Poised to Capitalize on Highly Attractive
Dynamics in U.S. Residential Real Estate Market as an Independent
Company
Douglas Elliman Inc. (NYSE: DOUG) (“Douglas Elliman”) today
announced that it has completed its previously announced spin-off
from Vector Group Ltd. (NYSE: VGR). Douglas Elliman will begin
trading today on the New York Stock Exchange under the symbol
“DOUG” and has been added to the S&P SmallCap 600®, effective
prior to the open of trading today.
Douglas Elliman Realty, LLC is one of the largest residential
brokerage companies in the New York metropolitan area and the sixth
largest in the U.S. Douglas Elliman has an established and growing
presence in most major luxury markets – primarily international
finance and technology hubs that are densely populated and offer
housing inventory at premium pricing points. Douglas Elliman’s
attractive financial profile includes a strong balance sheet with
$200 million of net cash and significant operating leverage,
supported by a track record of impressive revenue growth,
disciplined expense management led by seasoned industry executives,
healthy margins and limited capital expenditures.
As a standalone company, Douglas Elliman will leverage these
core competencies and differentiated market focus to pursue
profitable growth opportunities through market expansion, retention
and recruitment of best-in-class talent and acquisitions and
acqui-hires. Douglas Elliman will also source, use and invest in
early-stage, disruptive property technology (“PropTech”) solutions
and companies that easily integrate into its technology foundation,
allowing Douglas Elliman to remain flexible, nimble and asset-light
while providing cutting-edge solutions that improve client,
customer and agent experience.
“Today marks an exciting new chapter for Douglas Elliman,” said
Howard M. Lorber, Chairman and Chief Executive Officer of Douglas
Elliman. “As a standalone company, Douglas Elliman will leverage
its differentiated approach, portfolio of innovative technology
services and a best-in-class team of employees and agents to
capitalize on growth opportunities in the highly attractive U.S.
residential real estate market. We believe there is a bright future
ahead for our company as a standalone entity.”
“We are thrilled that Douglas Elliman has reached this milestone
– one that would not be possible without the hard work and
dedication of our incredible agents and employees,” said Scott
Durkin, Chief Executive Officer of Douglas Elliman Realty, LLC. “As
a standalone company, we look forward to building on Douglas
Elliman’s leading luxury brand and longstanding tradition of
excellence, while continuing to drive long-term value for
stockholders.”
About Douglas Elliman Inc.
Douglas Elliman Inc. (NYSE: DOUG) is one of the largest
residential brokerage companies in the New York metropolitan area,
which includes New York City, Long Island, Westchester,
Connecticut, New Jersey and the Hamptons, and the sixth largest in
the U.S., with substantial businesses in California, Colorado,
Texas, Florida and Massachusetts. In addition, Douglas Elliman
sources, uses and invests in early-stage, disruptive property
technology (“PropTech”) solutions and companies and provides other
real estate services, including development marketing, property
management and settlement and escrow services in select markets.

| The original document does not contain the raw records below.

import Mathlib
import Literature.RingTheory.MvPowerSeries.FrobeniusPowerBasis

/-!
# `WeightedInvariant.LocalWeightedDrop`, sub-stub N4″: vertex persistence under re-centring in characteristic 2 (piece T-4 = L4/H16′)

Crux item stmt-ResolutionOfSingularities-8899 `LocalWeightedDrop` (route `ResolutionOfSingularities/WeightedInvariant`), door
`WeightedConstruction` stmt-ResolutionOfSingularities-0571.  [OURS · L1 W4.3, chain w43, lead prover; piece T-4 of the N4″ plan
(`N4PRIME-PLAN.md`, evidence on stmt-8899).  The MODEL is Hironaka's vertex theorem (Cossart–Jannsen–Saito LNM 2270 Thm 8.16 = [H3]
Thm (4.8): "a vertex at which `(f, y, u)` is prepared is a vertex of `Δ(J, u)`") in the one situation the descent game needs it: a monic
double point `y² + A₁y + A₀`, `A₀, A₁ ∈ k[[u]]`, `char k = 2`, re-centrings `y ↦ y + ψ(u)`.  Statements and proofs here are OURS and
elementary; nothing is attributed to the manuscript.]

In characteristic `2` a re-centring acts by `(A₀, A₁) ↦ (A₀ + A₁ψ + ψ², A₁)` and `ψ² = Σ ψ_d² u^{2d}` has only EVEN exponents
(`Literature.RingTheory.MvPowerSeries.coeff_smul_pow_pow` / `isSupportedOnMultiples_pow`).  Consequently an exponent `e` of `A₀` with an
ODD coordinate which is minimal for a weight `w` among the exponents of `A₀`, and below twice the `w`-weights of the exponents of `A₁`
(i.e. the point `e` of the scaled Newton set `N = supp A₀ ∪ 2·supp A₁` is `w`-minimal and "odd"), can never be dissolved:

* `MonicDescent.exists_low_exponent_of_recentre` — for EVERY `ψ`, `A₀ + A₁ψ + ψ²` has an exponent of `w`-weight `≤ w·e`
  (three cases on the least `w`-weight `ω` of `ψ`: `2ω < w·e` — the square `ψ_{d₀}² u^{2d₀}` survives; otherwise the monomial `u^e` itself
  survives, because `A₁ψ` only produces weights `> w·e` and `ψ²` only even exponents);
* `MonicDescent.exists_low_row_of_recentre` / `exists_low_col_of_recentre` — the ROW/COLUMN TRANSFER used by the strategy Σ** of the plan
  (corollary with `w = (1, L)`, `L ≫ 0`): if the lowest row (resp. leftmost column) of the scaled Newton set of a pair over `k[[u₁,u₂]]`
  reaches height `≤ 1` at an odd point that is lexicographically minimal, then NO re-centring makes `V(y, u₂)` (resp. `V(y, u₁)`) permissible
  (`u₂ ∣ A₁ ∧ u₂² ∣ A₀ + A₁ψ + ψ²` fails for all `ψ`).
-/

set_option linter.dupNamespace false -- mandated namespace of this single-conjunct summit

namespace Summit.ResolutionOfSingularities.ResolutionOfSingularities.Theorems

namespace MonicDescent

open MvPowerSeries Literature.RingTheory.MvPowerSeries

variable {k : Type} [Field k] [CharP k 2] {σ : Type}

/-- In characteristic `2`, `ψ²` has no coefficient at an exponent with an odd coordinate. -/
theorem coeff_sq_eq_zero_of_odd (ψ : MvPowerSeries σ k) {e : σ →₀ ℕ} (he : ∃ i, ¬ 2 ∣ e i) :
    coeff e (ψ ^ 2) = 0 := by
  haveI : ExpChar k 2 := ExpChar.prime Nat.prime_two
  have h := isSupportedOnMultiples_pow (R := k) 2 ψ 1
  rw [pow_one] at h
  exact h e he

/-- In characteristic `2`, the coefficient of `ψ²` at `2d` is `ψ_d²`. -/
theorem coeff_two_smul_sq (ψ : MvPowerSeries σ k) (d : σ →₀ ℕ) :
    coeff (2 • d) (ψ ^ 2) = (coeff d ψ) ^ 2 := by
  haveI : ExpChar k 2 := ExpChar.prime Nat.prime_two
  have h := coeff_smul_pow_pow (R := k) 2 ψ 1 d
  simpa using h

omit [CharP k 2] in
/-- A coefficient of a product vanishes if no pair of non-zero coefficients has exponents summing to the index. -/
theorem coeff_mul_eq_zero_of_forall {A B : MvPowerSeries σ k} {e : σ →₀ ℕ}
    (h : ∀ a d : σ →₀ ℕ, a + d = e → coeff a A ≠ 0 → coeff d B ≠ 0 → False) :
    coeff e (A * B) = 0 := by
  classical
  rw [coeff_mul]
  refine Finset.sum_eq_zero fun x hx => ?_
  rw [Finset.HasAntidiagonal.mem_antidiagonal] at hx
  by_cases ha : coeff x.1 A = 0
  · rw [ha, zero_mul]
  by_cases hb : coeff x.2 B = 0
  · rw [hb, mul_zero]
  exact (h x.1 x.2 hx ha hb).elim

/-- VERTEX PERSISTENCE UNDER RE-CENTRING (characteristic 2).  Let `w` be any weight, `e` an exponent of `A₀` (`(A₀)_e ≠ 0`) with an
odd coordinate, of minimal `w`-weight among the exponents of `A₀` and of `w`-weight `< 2·w(a)` for every exponent `a` of `A₁` (the
point `e` of the scaled Newton set `supp A₀ ∪ 2·supp A₁` is `w`-minimal and odd — "prepared at `e`").  Then for EVERY re-centring `ψ`
the series `A₀ + A₁ψ + ψ²` has an exponent of `w`-weight `≤ w(e)`.  (Char-`2` double-point case of CJS LNM 2270 Thm 8.16.) -/
theorem exists_low_exponent_of_recentre (w : σ → ℕ) (A₀ A₁ ψ : MvPowerSeries σ k) (e : σ →₀ ℕ)
    (he : coeff e A₀ ≠ 0) (hodd : ∃ i, ¬ 2 ∣ e i)
    (hmin₀ : ∀ d, coeff d A₀ ≠ 0 → Finsupp.weight w e ≤ Finsupp.weight w d)
    (hmin₁ : ∀ a, coeff a A₁ ≠ 0 → Finsupp.weight w e < 2 * Finsupp.weight w a) :
    ∃ d, coeff d (A₀ + A₁ * ψ + ψ ^ 2) ≠ 0 ∧ Finsupp.weight w d ≤ Finsupp.weight w e := by
  classical
  by_cases hlow : ∃ d, coeff d ψ ≠ 0 ∧ 2 * Finsupp.weight w d < Finsupp.weight w e
  · -- the least `w`-weight `ω` of `ψ` satisfies `2ω < w(e)`; the square of the lowest part of `ψ` survives
    have hex : ∃ n, ∃ d, coeff d ψ ≠ 0 ∧ Finsupp.weight w d = n := by
      obtain ⟨d, hd, -⟩ := hlow
      exact ⟨_, d, hd, rfl⟩
    obtain ⟨d₀, hd₀, hd₀w⟩ := Nat.find_spec hex
    have hωmin : ∀ d, coeff d ψ ≠ 0 → Finsupp.weight w d₀ ≤ Finsupp.weight w d := by
      intro d hd
      rw [hd₀w]
      exact Nat.find_min' hex ⟨d, hd, rfl⟩
    have h2ω : 2 * Finsupp.weight w d₀ < Finsupp.weight w e := by
      obtain ⟨d, hd, hlt⟩ := hlow
      exact lt_of_le_of_lt (Nat.mul_le_mul_left 2 (hωmin d hd)) hlt
    refine ⟨2 • d₀, ?_, ?_⟩
    · have hA₀ : coeff (2 • d₀) A₀ = 0 := by
        by_contra hne
        have := hmin₀ _ hne
        rw [map_nsmul, smul_eq_mul] at this
        omega
      have hA₁ : coeff (2 • d₀) (A₁ * ψ) = 0 := by
        refine coeff_mul_eq_zero_of_forall fun a d had ha hd => ?_
        have h1 := hmin₁ a ha
        have h2 := hωmin d hd
        have h3 : Finsupp.weight w a + Finsupp.weight w d = 2 * Finsupp.weight w d₀ := by
          rw [← map_add, had, map_nsmul, smul_eq_mul]
        omega
      rw [map_add, map_add, hA₀, hA₁, zero_add, zero_add, coeff_two_smul_sq]
      exact pow_ne_zero 2 hd₀
    · rw [map_nsmul, smul_eq_mul]
      exact h2ω.le
  · -- every exponent of `ψ` has `2 w(d) ≥ w(e)`: the odd monomial `u^e` survives
    push Not at hlow
    refine ⟨e, ?_, le_rfl⟩
    have hA₁ : coeff e (A₁ * ψ) = 0 := by
      refine coeff_mul_eq_zero_of_forall fun a d had ha hd => ?_
      have h1 := hmin₁ a ha
      have h2 := hlow d hd
      have h3 : Finsupp.weight w a + Finsupp.weight w d = Finsupp.weight w e := by
        rw [← map_add, had]
      omega
    rw [map_add, map_add, hA₁, coeff_sq_eq_zero_of_odd ψ hodd, add_zero, add_zero]
    exact he

/-- ROW TRANSFER (corollary, `σ = Fin 2`, weight `(1, L)` with `L ≫ 0`).  Suppose the scaled Newton set of `(A₀, A₁)` has an ODD
lexicographically-lowest point on a row of height `≤ 1`: an exponent `e` of `A₀` with an odd coordinate and `e 1 ≤ 1`, such that every
exponent `d` of `A₀` has `e 1 < d 1 ∨ (e 1 = d 1 ∧ e 0 ≤ d 0)` and every exponent `a` of `A₁` has `e 1 < 2 a 1 ∨ (e 1 = 2 a 1 ∧ e 0 < 2 a 0)`.
Then after ANY re-centring `A₀ + A₁ψ + ψ²` still has an exponent of height `≤ 1`; in particular `u₂² ∤ A₀ + A₁ψ + ψ²`, so no
re-centring makes the curve `V(y, u₂)` permissible.  (In the plan: a well-prepared label with `ε ≤ 1` stays so — the "(a″)" test and
the tail argument.) -/
theorem exists_low_row_of_recentre (A₀ A₁ ψ : MvPowerSeries (Fin 2) k) (e : Fin 2 →₀ ℕ)
    (he : coeff e A₀ ≠ 0) (hodd : ∃ i, ¬ 2 ∣ e i) (hrow : e 1 ≤ 1)
    (hmin₀ : ∀ d, coeff d A₀ ≠ 0 → e 1 < d 1 ∨ (e 1 = d 1 ∧ e 0 ≤ d 0))
    (hmin₁ : ∀ a, coeff a A₁ ≠ 0 → e 1 < 2 * a 1 ∨ (e 1 = 2 * a 1 ∧ e 0 < 2 * a 0)) :
    ∃ d, coeff d (A₀ + A₁ * ψ + ψ ^ 2) ≠ 0 ∧ d 1 ≤ 1 := by
  set L : ℕ := e 0 + 1 with hL
  set w : Fin 2 → ℕ := fun j => if j = 1 then L else 1 with hw
  have hweight : ∀ d : Fin 2 →₀ ℕ, Finsupp.weight w d = d 0 + L * d 1 := by
    intro d
    rw [Finsupp.weight_apply, Finsupp.sum_fintype _ _ (by simp)]
    simp [Fin.sum_univ_two, hw]
    ring
  obtain ⟨d, hd, hle⟩ := exists_low_exponent_of_recentre w A₀ A₁ ψ e he hodd
    (fun d hd => by
      rw [hweight, hweight]
      rcases hmin₀ d hd with h | ⟨h1, h0⟩
      · nlinarith
      · rw [h1]; omega)
    (fun a ha => by
      rw [hweight, hweight]
      rcases hmin₁ a ha with h | ⟨h1, h0⟩
      · nlinarith
      · nlinarith)
  refine ⟨d, hd, ?_⟩
  rw [hweight, hweight] at hle
  by_contra hlt
  push Not at hlt
  nlinarith

/-- COLUMN TRANSFER: the same with the roles of `u₁`, `u₂` exchanged (weight `(L, 1)`): an odd lexicographically-leftmost point of the
scaled Newton set in a column `≤ 1` survives every re-centring, so no re-centring makes `V(y, u₁)` permissible. -/
theorem exists_low_col_of_recentre (A₀ A₁ ψ : MvPowerSeries (Fin 2) k) (e : Fin 2 →₀ ℕ)
    (he : coeff e A₀ ≠ 0) (hodd : ∃ i, ¬ 2 ∣ e i) (hcol : e 0 ≤ 1)
    (hmin₀ : ∀ d, coeff d A₀ ≠ 0 → e 0 < d 0 ∨ (e 0 = d 0 ∧ e 1 ≤ d 1))
    (hmin₁ : ∀ a, coeff a A₁ ≠ 0 → e 0 < 2 * a 0 ∨ (e 0 = 2 * a 0 ∧ e 1 < 2 * a 1)) :
    ∃ d, coeff d (A₀ + A₁ * ψ + ψ ^ 2) ≠ 0 ∧ d 0 ≤ 1 := by
  set L : ℕ := e 1 + 1 with hL
  set w : Fin 2 → ℕ := fun j => if j = 0 then L else 1 with hw
  have hweight : ∀ d : Fin 2 →₀ ℕ, Finsupp.weight w d = L * d 0 + d 1 := by
    intro d
    rw [Finsupp.weight_apply, Finsupp.sum_fintype _ _ (by simp)]
    simp [Fin.sum_univ_two, hw]
    ring
  obtain ⟨d, hd, hle⟩ := exists_low_exponent_of_recentre w A₀ A₁ ψ e he hodd
    (fun d hd => by
      rw [hweight, hweight]
      rcases hmin₀ d hd with h | ⟨h0, h1⟩
      · nlinarith
      · rw [h0]; omega)
    (fun a ha => by
      rw [hweight, hweight]
      rcases hmin₁ a ha with h | ⟨h0, h1⟩
      · nlinarith
      · nlinarith)
  refine ⟨d, hd, ?_⟩
  rw [hweight, hweight] at hle
  by_contra hlt
  push Not at hlt
  nlinarith

end MonicDescent

end Summit.ResolutionOfSingularities.ResolutionOfSingularities.Theorems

Additional information concerning Douglas Elliman is available on
its website, www.elliman.com.
Investors and others should note that we may post information
about Douglas Elliman on our website at www.elliman.com or, if
applicable, on our accounts on Facebook, Instagram, LinkedIn,
TikTok, Twitter, YouTube or other social media platforms. It is
possible that the postings or releases could include information
deemed to be material information. Therefore, we encourage
investors, the media and others interested in Douglas Elliman to
review the information we post on our website at www.elliman.com
and on our social media accounts.
Special Note on Forward-Looking Statements
This press release may contain “forward-looking statements”
within the meaning of the federal securities laws. Forward-looking
statements include information relating to our intent, belief or
current expectations, primarily with respect to, but not limited
to, economic outlook, capital expenditures, cost reduction, cash
flows, operating performance, growth expectations, competition,
legislation and regulations, litigation, and related industry
developments (including trends affecting our business, financial
condition and results of operations).
Forward-looking statements can be identified by words or phrases
such as “anticipate,” “believe,” “continue,” “could,” “estimate,”
“expect,” “intend,” “may be,” “objective,” “opportunistically,”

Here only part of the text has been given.